[Task to complete]
Beginning with the first line of the data below, reproduce every line unchanged, ending with the line that holds "HONEST FRAMING (pub-omega".

BEGIN Entries supplied

import Summits.MatrixMultiplication.OmegaCensus.STPP222PentaOrder72

/-!
# ω-census, STPP pattern `(2,2,2)^6`: a UNIFORM family — `ℤ/n × ℤ/n` admits it for every `n ≥ 25`

HONEST FRAMING (pub-omega census; verbatim): lottery ticket; floor = certified bounds/negative ranges.
Census STRUCTURE bookkeeping (question Q7 of the pub-omega cell; CKSU 2005 Def. 5.1, tree form `IsSTPP`), not progress
on `ω`: a `(2,2,2)^k` family certifies no matrix-multiplication bound of interest, and every `n² ≥ 625` here lies far
above the kernel threshold `N₆ ≤ 136`, so no onset value moves.  The point is a UNIFORM CONSTRUCTION, the `k = 6`
analogue of the cyclic `(2,2,2)³` theorem `exists_isSTPP_222cube_zmod` (`m ≥ 46`): ONE integer configuration in
`ℤ × ℤ` whose reductions give six simultaneous-TPP triples of 2-subsets of `ℤ/n × ℤ/n` for all `n ≥ 25`.
Pre-registered as P-036 (pub-omega `prereg/P-036.md`, lead g27, 2026-08-26T13:44Z) BEFORE any `n ≥ 21` was searched;
this file is the kernel form of its structural item P-036.3.

THE CONFIGURATION (seat pub-omega-stpp-3 gen 17, 2026-08-26; found by the complete 'half-orbit' search `orbmix.c`
for `n = 11, …, 40` and read off from the stabilised witnesses of `n = 26, …, 34`).  Let `ρ = [[0,−1],[1,−1]] ∈ GL₂(ℤ)`
(order 3, `ρ(x,y) = (−y, x−y)`) and `K = ⟨−1, ρ⟩ ≅ C₆`.  Two SYMMETRIC base triples of 2-sets
`T₀ = ({±(0,1)}, {±(0,2)}, {±(0,4)})`, `T₁ = ({±(0,1)}, {±(0,3)}, {±(1,10)})`; the family is
`(ρ^i A_j, ρ^i B_j, ρ^i C_j)` for `i = 0,1,2`, `j = 0,1` (the `K`-orbits have three members each because `−T = T`).
Written out: `rot6A`, `rot6B`, `rot6C` below (integer pairs).

PROOF.  (1) Over `ℤ × ℤ` the configuration satisfies CKSU Def. 5.1 (`stppCheck`, kernel evaluation, 13 824 words) and
EVERY constraint expression `(s′−s)+(t′−t)+(u′−u)` has both coordinates of absolute value `≤ 28` (`stppExprBound2`,
kernel).  (2) TRANSFER (`stppCheck_map_cast_zmod2`, the two-coordinate copy of `stppCheck_map_intCast_zmod` of
`STPP222CubeCyclic.lean`): for `n > 28` a reduced expression vanishing in `ℤ/n × ℤ/n` has both integer coordinates
divisible by `n` and bounded by `28 < n`, hence zero, and the integer clause applies.  (3) The twelve… eighteen pairs
`{v, −v}` stay 2-element sets mod `n` because some coordinate of `2v` is non-zero of absolute value `≤ 20 < n`
(`pairGapCheck2`).  (4) For `25 ≤ n ≤ 28` the SAME configuration reduced mod `n` passes `stppCheck` by kernel
evaluation in `ZMod n × ZMod n` (`stppCheck_rot6_small`).  Desk cross-checks (Python, literal Def. 5.1): the reduced
family passes for every `n` with `25 ≤ n ≤ 200` and for `n = 10007`; it FAILS for `n = 20, 22, 24` (and passes for
`n = 19, 21, 23`, not claimed here), so `25` is the right uniform start for this configuration; the complete searches
found SOME family of this rotation type for every `n = 11, …, 40` and NONE for `n = 7, …, 10` (seat records HOME
`pub-omega-stpp-3-g17/results/halforbit/`).  No minimality claim of any kind.

References: H. Cohn, R. Kleinberg, B. Szegedy, C. Umans, FOCS 2005 (arXiv:math/0511460), Def. 5.1.
Seat pub-omega-stpp-3 (gen 17), 2026-08-26.
-/

open Literature.Computability.AlgebraicComplexity Finset

namespace Summit.MatrixMultiplication.OmegaCensus

namespace Rot6

/-- The integer configuration, `A`-pairs: `ρ^i {±(0,1)}` twice (`i = 0,1,2` for each base triple). -/
def rot6A : Fin 6 → List (ℤ × ℤ) :=
  ![[(0, 1), (0, -1)], [(-1, -1), (1, 1)], [(1, 0), (-1, 0)],
    [(0, 1), (0, -1)], [(-1, -1), (1, 1)], [(1, 0), (-1, 0)]]

/-- The integer configuration, `B`-pairs: `ρ^i {±(0,2)}` and `ρ^i {±(0,3)}`. -/
def rot6B : Fin 6 → List (ℤ × ℤ) :=
  ![[(0, 2), (0, -2)], [(-2, -2), (2, 2)], [(2, 0), (-2, 0)],
    [(0, 3), (0, -3)], [(-3, -3), (3, 3)], [(3, 0), (-3, 0)]]

/-- The integer configuration, `C`-pairs: `ρ^i {±(0,4)}` and `ρ^i {±(1,10)}`. -/
def rot6C : Fin 6 → List (ℤ × ℤ) :=
  ![[(0, 4), (0, -4)], [(-4, -4), (4, 4)], [(4, 0), (-4, 0)],
    [(1, 10), (-1, -10)], [(-10, -9), (10, 9)], [(9, -1), (-9, 1)]]

/-- Boolean check (two-coordinate form of `stppExprBound`): EVERY constraint expression
`(s′ − s) + (t′ − t) + (u′ − u)` of CKSU Def. 5.1 (same nine quantifiers as `stppCheck`) of an integer configuration in
`ℤ × ℤ` has both coordinates of absolute value `≤ M`. [cite: CohnKleinbergSzegedyUmans2005, Def. 5.1] -/
def stppExprBound2 {N : ℕ} (LA LB LC : Fin N → List (ℤ × ℤ)) (M : ℕ) : Bool :=
  (List.finRange N).all fun i => (List.finRange N).all fun j => (List.finRange N).all fun k =>
    (LA k).all fun s => (LA i).all fun s' => (LB i).all fun t => (LB j).all fun t' =>
      (LC j).all fun u => (LC k).all fun u' =>
        decide (((s' - s) + (t' - t) + (u' - u)).1.natAbs ≤ M ∧ ((s' - s) + (t' - t) + (u' - u)).2.natAbs ≤ M)

/-- Boolean check that every list of the configuration is a pair `[v, w]` with, in SOME coordinate, `v ≠ w` at
distance `≤ G` (so that `v` and `w` stay distinct modulo every `n > G`). -/
def pairGapCheck2 {N : ℕ} (L : Fin N → List (ℤ × ℤ)) (G : ℕ) : Bool :=
  (List.finRange N).all fun i =>
    match L i with
    | [v, w] => decide ((v.1 ≠ w.1 ∧ (v.1 - w.1).natAbs ≤ G) ∨ (v.2 ≠ w.2 ∧ (v.2 - w.2).natAbs ≤ G))
    | _ => false

/-- The reduction map `ℤ × ℤ → ℤ/n × ℤ/n`. -/
def castZ2 (n : ℕ) (p : ℤ × ℤ) : ZMod n × ZMod n := ((p.1 : ZMod n), (p.2 : ZMod n))

/-- The integer configuration satisfies CKSU Def. 5.1 in `ℤ × ℤ` (kernel evaluation of `stppCheck`, 13 824 words).
[cite: CohnKleinbergSzegedyUmans2005, Def. 5.1] -/
theorem stppCheck_rot6_int : stppCheck rot6A rot6B rot6C = true := by
  decide +kernel

/-- Every constraint expression of the integer configuration has both coordinates of absolute value `≤ 28`
(kernel evaluation; `28` is attained). -/
theorem stppExprBound2_rot6 : stppExprBound2 rot6A rot6B rot6C 28 = true := by
  decide +kernel

/-- The eighteen pairs `{v, −v}` of the configuration differ, in some coordinate, by a non-zero integer of absolute
value `≤ 20` (kernel evaluation). -/
theorem pairGapCheck2_rot6 :
    pairGapCheck2 rot6A 20 = true ∧ pairGapCheck2 rot6B 20 = true ∧ pairGapCheck2 rot6C 20 = true := by
  refine ⟨?_, ?_, ?_⟩ <;> decide +kernel

/-- **Transfer lemma (`ℤ × ℤ → ℤ/n × ℤ/n`).** If integer lists pass `stppCheck` in `ℤ × ℤ` and all their constraint
expressions have both coordinates bounded by `M` in absolute value, then for every `n > M` the lists reduced by `castZ2 n`
pass `stppCheck` in `ZMod n × ZMod n`: a vanishing reduced expression has both integer coordinates divisible by `n` and
of absolute value `≤ M < n`, hence equal to `0`, and the integer clause applies. -/
theorem stppCheck_map_cast_zmod2 {N : ℕ} {LA LB LC : Fin N → List (ℤ × ℤ)} {M : ℕ}
    (hS : stppCheck LA LB LC = true) (hB : stppExprBound2 LA LB LC M = true) {n : ℕ} (hn : M < n) :
    stppCheck (fun i => (LA i).map (castZ2 n)) (fun i => (LB i).map (castZ2 n))
      (fun i => (LC i).map (castZ2 n)) = true := by
  haveI : NeZero n := ⟨by omega⟩
  simp only [stppCheck, stppExprBound2, List.all_eq_true, decide_eq_true_eq, List.forall_mem_map] at hS hB ⊢
  intro i hi j hj k hk s hs s' hs' t ht t' ht' u hu u' hu' h0
  have hb := hB i hi j hj k hk s hs s' hs' t ht t' ht' u hu u' hu'
  set E : ℤ × ℤ := (s' - s) + (t' - t) + (u' - u) with hEdef
  have h1 : ((E.1 : ℤ) : ZMod n) = 0 := by
    have := congrArg Prod.fst h0
    simpa [castZ2, hEdef] using this
  have h2 : ((E.2 : ℤ) : ZMod n) = 0 := by
    have := congrArg Prod.snd h0
    simpa [castZ2, hEdef] using this
  rw [ZMod.intCast_zmod_eq_zero_iff_dvd] at h1 h2
  have hz1 : E.1 = 0 := by
    apply Int.eq_zero_of_dvd_of_natAbs_lt_natAbs h1
    simp only [Int.natAbs_natCast]
    omega
  have hz2 : E.2 = 0 := by
    apply Int.eq_zero_of_dvd_of_natAbs_lt_natAbs h2
    simp only [Int.natAbs_natCast]
    omega
  have hz : (s' - s) + (t' - t) + (u' - u) = 0 := by
    rw [← hEdef]; exact Prod.ext hz1 hz2
  obtain ⟨hij, hjk, hss, htt, huu⟩ := hS i hi j hj k hk s hs s' hs' t ht t' ht' u hu u' hu' hz
  exact ⟨hij, hjk, by rw [hss], by rw [htt], by rw [huu]⟩

/-- A two-element integer-pair list `[v, w]` whose entries differ in some coordinate by a non-zero integer of absolute
value `< n` reduces by `castZ2 n` to a finset of cardinality `2`. -/
theorem card_toFinset_map_pair2 {n : ℕ} {v w : ℤ × ℤ}
    (h : (v.1 ≠ w.1 ∧ (v.1 - w.1).natAbs < n) ∨ (v.2 ≠ w.2 ∧ (v.2 - w.2).natAbs < n)) :
    (([v, w].map (castZ2 n)).toFinset).card = 2 := by
  have hne : castZ2 n v ≠ castZ2 n w := by
    intro hvw
    rcases h with ⟨hneq, hlt⟩ | ⟨hneq, hlt⟩
    · have h1 : ((v.1 : ℤ) : ZMod n) = ((w.1 : ℤ) : ZMod n) := by
        have := congrArg Prod.fst hvw; simpa [castZ2] using this
      rw [ZMod.intCast_eq_intCast_iff_dvd_sub] at h1
      have h0 := Int.eq_zero_of_dvd_of_natAbs_lt_natAbs h1 (by
        simp only [Int.natAbs_natCast]; rw [← Int.natAbs_neg]; simpa using hlt)
      omega
    · have h2 : ((v.2 : ℤ) : ZMod n) = ((w.2 : ℤ) : ZMod n) := by
        have := congrArg Prod.snd hvw; simpa [castZ2] using this
      rw [ZMod.intCast_eq_intCast_iff_dvd_sub] at h2
      have h0 := Int.eq_zero_of_dvd_of_natAbs_lt_natAbs h2 (by
        simp only [Int.natAbs_natCast]; rw [← Int.natAbs_neg]; simpa using hlt)
      omega
  simp only [List.map_cons, List.map_nil, List.toFinset_cons, List.toFinset_nil, Finset.insert_empty]
  exact card_pair hne

/-- If `pairGapCheck2 L G` accepts the lists then, modulo any `n > G`, each reduced list is a finset of cardinality `2`. -/
theorem card_of_pairGapCheck2 {N : ℕ} {L : Fin N → List (ℤ × ℤ)} {G : ℕ} (h : pairGapCheck2 L G = true) {n : ℕ}
    (hn : G < n) (i : Fin N) : (((L i).map (castZ2 n)).toFinset).card = 2 := by
  simp only [pairGapCheck2, List.all_eq_true, List.mem_finRange, forall_const] at h
  have hi := h i
  split at hi
  · rename_i v w hL
    rw [hL]
    simp only [decide_eq_true_eq] at hi
    apply card_toFinset_map_pair2
    rcases hi with ⟨hneq, hle⟩ | ⟨hneq, hle⟩
    · exact Or.inl ⟨hneq, by omega⟩
    · exact Or.inr ⟨hneq, by omega⟩
  · exact absurd hi (by simp)

/-- For every modulus `n ≥ 29` the integer configuration reduced by `castZ2 n` passes `stppCheck` in `ℤ/n × ℤ/n`. -/
theorem stppCheck_rot6_zmod {n : ℕ} (hn : 29 ≤ n) :
    stppCheck (fun i => (rot6A i).map (castZ2 n)) (fun i => (rot6B i).map (castZ2 n))
      (fun i => (rot6C i).map (castZ2 n)) = true :=
  stppCheck_map_cast_zmod2 stppCheck_rot6_int stppExprBound2_rot6 (by omega)

/-- For the four small moduli `25 ≤ n ≤ 28` the SAME configuration reduced mod `n` passes `stppCheck` in
`ℤ/n × ℤ/n` (kernel evaluation, four moduli). [cite: CohnKleinbergSzegedyUmans2005, Def. 5.1] -/
theorem stppCheck_rot6_small : ∀ n ∈ Finset.Icc 25 28,
    stppCheck (fun i => (rot6A i).map (castZ2 n)) (fun i => (rot6B i).map (castZ2 n))
      (fun i => (rot6C i).map (castZ2 n)) = true := by
  decide +kernel

end Rot6

open Rot6 in
/-- **The rotation family: `ℤ/n × ℤ/n` admits the STPP pattern `(2,2,2)⁶` for every `n ≥ 25`.**  There are six triples
`(Aᵢ, Bᵢ, Cᵢ)` of 2-element subsets of `ZMod n × ZMod n` satisfying the simultaneous triple product property (CKSU 2005
Def. 5.1, tree form `IsSTPP`): the reductions mod `n` of the integer configuration `rot6A/B/C` = the `C₆ = ⟨−1, ρ⟩`
half-orbits of the symmetric triples `({±(0,1)},{±(0,2)},{±(0,4)})` and `({±(0,1)},{±(0,3)},{±(1,10)})`,
`ρ = [[0,−1],[1,−1]]`.  Proof: transfer lemma for `n ≥ 29` (expression bound `28`), kernel evaluation for `25 ≤ n ≤ 28`,
pair gaps `≤ 20`.  Census STRUCTURE entry (pre-registration P-036.3); no threshold moves and no `ω` bound follows.
[cite: CohnKleinbergSzegedyUmans2005, Def. 5.1] -/
theorem exists_isSTPP_222pow6_zmod_sq (n : ℕ) (hn : 25 ≤ n) :
    ∃ A B C : Fin 6 → Finset (ZMod n × ZMod n),
      IsSTPP A B C ∧ ∀ i, (A i).card = 2 ∧ (B i).card = 2 ∧ (C i).card = 2 := by
  have hc : ∀ i, (((rot6A i).map (castZ2 n)).toFinset).card = 2 ∧ (((rot6B i).map (castZ2 n)).toFinset).card = 2 ∧
      (((rot6C i).map (castZ2 n)).toFinset).card = 2 := fun i =>
    ⟨card_of_pairGapCheck2 pairGapCheck2_rot6.1 (by omega) i, card_of_pairGapCheck2 pairGapCheck2_rot6.2.1 (by omega) i,
      card_of_pairGapCheck2 pairGapCheck2_rot6.2.2 (by omega) i⟩
  by_cases h29 : 29 ≤ n
  · exact exists_isSTPP_222pow_of_lists _ _ _ (stppCheck_rot6_zmod h29) hc
  · have hmem : n ∈ Finset.Icc 25 28 := by
      rw [Finset.mem_Icc]; omega
    exact exists_isSTPP_222pow_of_lists _ _ _ (stppCheck_rot6_small n hmem) hc

end Summit.MatrixMultiplication.OmegaCensus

END Entries supplied

[Answer below]
import Summits.MatrixMultiplication.OmegaCensus.STPP222PentaOrder72

/-!
# ω-census, STPP pattern `(2,2,2)^6`: a UNIFORM family — `ℤ/n × ℤ/n` admits it for every `n ≥ 25`

HONEST FRAMING (pub-omega census; verbatim): lottery ticket; floor = certified bounds/negative ranges.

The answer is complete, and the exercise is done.